Evaluating long-term content preservation

Lastly, any archive solution must provide a framework for long-term content preservation. LTO has a long shelf life of 30+ years, and vendors have shown proven methods for migrating data from one generation to the next. Additionally, the LTO consortium developed Linear Tape File System (LTFS). Specifically, LTFS provides users with the ability to read and write data irrespective of an archiving application. Ten or 20 years from now, LTFS will offer the potential to retrieve content off a tape even if the archive application that wrote the needed file is no longer in use. Because of its interoperability, LTFS shows a lot of promise of staying power.

Not all archives are created equal

In the end, there are many factors to consider when designing an archiving solution for a media and entertainment environment; archives are not all created equal. A robust and efficient archive solution should not only factor in performance characteristics, but also carefully take into account reliability, cost and a future platform roadmap.

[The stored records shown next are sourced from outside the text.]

import Summits.Langlands.Langlands.Theses.PurityCarving

/-!
# Route PurityCarving — Assembly

The assembly item (stmt-Langlands-31690) of route `PurityCarving` (DRAFT):
`WeakGeometricAutomorphy → SatakeAvatarExistence → PurityTransferDark → ThetaAccessibleRetention → SemisimpleMatchingOneDatum → PadicMemberCompatibility → NonTemperedPlaceRetention → PureImpliesGeneric → SatakePlacesAllData → RecRigidity → RecPreservesGenericity → GenericWDUnique → CanonicalReciprocityData → _root_.Langlands`.

This is literally the type of the route file's sorry-free deciding theorem
`Summit.Langlands.Langlands.Theses.PurityCarving.closes` (same hypotheses, in the same order, same
conclusion). Nothing here proves the summit: the assembly records only that the items of the route,
taken together, imply the route's conclusion by name (registry hygiene; count-neutral).
decomp-langlands lens-6 g42 assembly sweep; census `FernRankSplitAssembly` template.
-/

set_option linter.dupNamespace false -- `Summit.Langlands.Langlands` is the mandated namespace

namespace Summit.Langlands.Langlands.Theorems

/-- **Assembly of route PurityCarving** (stmt-Langlands-31690): the chain of the route's items to its conclusion.
Proof: unfold `Assembly` and apply the route's deciding theorem `Theses.PurityCarving.closes`. -/
theorem purityCarving_assembly_proof :
    Summit.Langlands.Langlands.Theses.PurityCarving.Assembly := by
  unfold Summit.Langlands.Langlands.Theses.PurityCarving.Assembly
  exact Summit.Langlands.Langlands.Theses.PurityCarving.closes

end Summit.Langlands.Langlands.Theorems
import Literature.Analysis.FluidPDE.NSRobustnessOfRegularity

/-!
# Robustness of regularity on `ℝ³`: Agmon's inequality with a constant PARAMETER (`AgmonBoundR3 A`)

Analysis/FluidPDE statement-and-proof file (one definition, four small theorems; no named facts, no `sorry`),
a 60-line annex of the vein `NSRobustnessOfRegularity` → `…H2` → `…SupNorm` (RRS 2016 Thm 9.1 / Dashti–Robinson
2008 Thm 1–2 on `ℝ³`). That vein is written with the tree's Agmon constant `agmonConst`
(`NSStrongSpeedBound`; RRS Thm 1.20 `‖w‖_∞ ≤ A‖∇w‖^{1/2}‖Δw‖^{1/2}`), which is built from Mathlib's Sobolev constant
`SNormLESNormFDerivOfEqConst` (a chosen linear equivalence) and has no provable numerical value; every smallness
hypothesis of the vein (`β₁ = A⁴/(2ν³)`, `Λ₂ ∋ 3A²X₁/(νμ) + 27A⁴X₁²/(16ν³)`, `β₂ = A²μ/ν`, the readout
`A(3X₁·2e^{Λ₂}(D₂+Ψ₂))^{1/4}`) is INCREASING in `A`, so a numerical certificate needs the vein re-threaded over an
Agmon constant given as a PARAMETER. This file supplies the parameter's contract:

* `AgmonBoundR3 A` — `0 ≤ A` and Agmon's inequality on `ℝ³` with constant `A` in the vein's quantities: for every
  `C^∞` field `w : ℝ³ → ℝ³` with all derivatives in `L²`, `‖w(x)‖ ≤ A (∫|∇w|²_F · ∫‖Δw‖²)^{1/4}`;
* `AgmonBoundR3.nonneg`, `AgmonBoundR3.norm_le`, `AgmonBoundR3.mono` (the contract is monotone in `A`);
* `agmonBoundR3_agmonConst : AgmonBoundR3 agmonConst` — the tree's constant satisfies it
  (`norm_le_agmonConst_mul_rpow`), so every re-threaded theorem specialises back to its current statement.

The EXPLICIT instance `AgmonBoundR3 (√2/π)` is proved Summits-side (cell `ns-blowup`,
`Theorems/PalasekTowerBreakdownEpisodeBaseTAgmonExplicitSobolev`, from the Fourier proof of Agmon's inequality with
the Stein–Weiss constant); it is not restated here. Consumer: route `PalasekTowerBreakdown`, crux `EpisodeBaseT`
(stmt-NavierStokesRegularity-20303), `H²`-currency certificate letter `StrainDoor.CertificateDataH2`.
WHAT THIS IS NOT: not a statement about Navier–Stokes — a definition packaging a Sobolev inequality and its
instance at the tree's constant.

## References

* J. C. Robinson, J. L. Rodrigo, W. Sadowski, *The Three-Dimensional Navier–Stokes Equations*, CUP 2016,
  Thm 1.20 (Agmon's inequality), Thm 9.1. [RobinsonRodrigoSadowskiCUP2016]
* S. Agmon, *Lectures on Elliptic Boundary Value Problems*, Van Nostrand 1965, §13.
-/

noncomputable section

open MeasureTheory
open scoped ENNReal ContDiff Laplacian

namespace Literature.Analysis.FluidPDE

/-- **Agmon's inequality on `ℝ³` with constant `A`, as a contract** (RRS 2016, Thm 1.20, constant left as a
parameter): `0 ≤ A`, and for every `C^∞` field `w : ℝ³ → ℝ³` with all derivatives in `L²` and every `x`,
`‖w(x)‖ ≤ A · (∫|∇w|²_F · ∫‖Δw‖²)^{1/4}`. [cite: RobinsonRodrigoSadowskiCUP2016, Thm 1.20] -/
def AgmonBoundR3 (A : ℝ) : Prop :=
  0 ≤ A ∧ ∀ w : EuclideanSpace ℝ (Fin 3) → EuclideanSpace ℝ (Fin 3), ContDiff ℝ ∞ w →
    (∀ n : ℕ, ∫⁻ x, ‖iteratedFDeriv ℝ n w x‖ₑ ^ 2 < ⊤) →
    ∀ x, ‖w x‖ ≤ A * ((∫ y, frobeniusNormSq (fderiv ℝ w y)) * ∫ y, ‖(Δ w) y‖ ^ 2) ^ (1 / 4 : ℝ)

/-- The constant of an Agmon contract is nonnegative. [cite: RobinsonRodrigoSadowskiCUP2016, Thm 1.20] -/
theorem AgmonBoundR3.nonneg {A : ℝ} (hA : AgmonBoundR3 A) : 0 ≤ A :=
  hA.1

/-- The inequality of an Agmon contract: `‖w(x)‖ ≤ A (∫|∇w|²_F · ∫‖Δw‖²)^{1/4}`.
[cite: RobinsonRodrigoSadowskiCUP2016, Thm 1.20] -/
theorem AgmonBoundR3.norm_le {A : ℝ} (hA : AgmonBoundR3 A)
    {w : EuclideanSpace ℝ (Fin 3) → EuclideanSpace ℝ (Fin 3)} (hw : ContDiff ℝ ∞ w)
    (hn : ∀ n : ℕ, ∫⁻ x, ‖iteratedFDeriv ℝ n w x‖ₑ ^ 2 < ⊤) (x : EuclideanSpace ℝ (Fin 3)) :
    ‖w x‖ ≤ A * ((∫ y, frobeniusNormSq (fderiv ℝ w y)) * ∫ y, ‖(Δ w) y‖ ^ 2) ^ (1 / 4 : ℝ) :=
  hA.2 w hw hn x

/-- Agmon contracts are monotone in the constant. [cite: RobinsonRodrigoSadowskiCUP2016, Thm 1.20] -/
theorem AgmonBoundR3.mono {A B : ℝ} (hA : AgmonBoundR3 A) (hAB : A ≤ B) : AgmonBoundR3 B := by
  refine ⟨hA.1.trans hAB, fun w hw hn x => (hA.2 w hw hn x).trans ?_⟩
  exact mul_le_mul_of_nonneg_right hAB (Real.rpow_nonneg (mul_nonneg
    (integral_nonneg fun _ => frobeniusNormSq_nonneg _) (integral_nonneg fun _ => sq_nonneg _)) _)

/-- **The tree's Agmon constant satisfies the contract**: `AgmonBoundR3 agmonConst`
(`norm_le_agmonConst_mul_rpow`, `agmonConst_nonneg`). [cite: RobinsonRodrigoSadowskiCUP2016, Thm 1.20] -/
theorem agmonBoundR3_agmonConst : AgmonBoundR3 agmonConst :=
  ⟨agmonConst_nonneg, fun _ hw hn x => norm_le_agmonConst_mul_rpow hw (hn 0) (hn 1) (hn 2) (hn 3) x⟩

end Literature.Analysis.FluidPDE

end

It is difficult to find two environments that are identical, so care must be taken so that the specific requirements of any given environment are met. Remember, an archive, specifically an active archive, is a content management framework that provides content protection and preservation, and a framework for lowering cost per GB of managed storage. Within an active archive framework, the archive management application extends the file system across multiple tiers of storage, including tape; allows policies to migrate content from one tier to the next; and allows users complete and uninterrupted access to any asset — all of which are transparent.

The media and entertainment industry is a prime example of an industry faced with exponential content growth, and one where an active archive framework can deliver a highly cost-effective solution.

Peter Halpern is Broadcast Sales Specialist, Spectra Logic.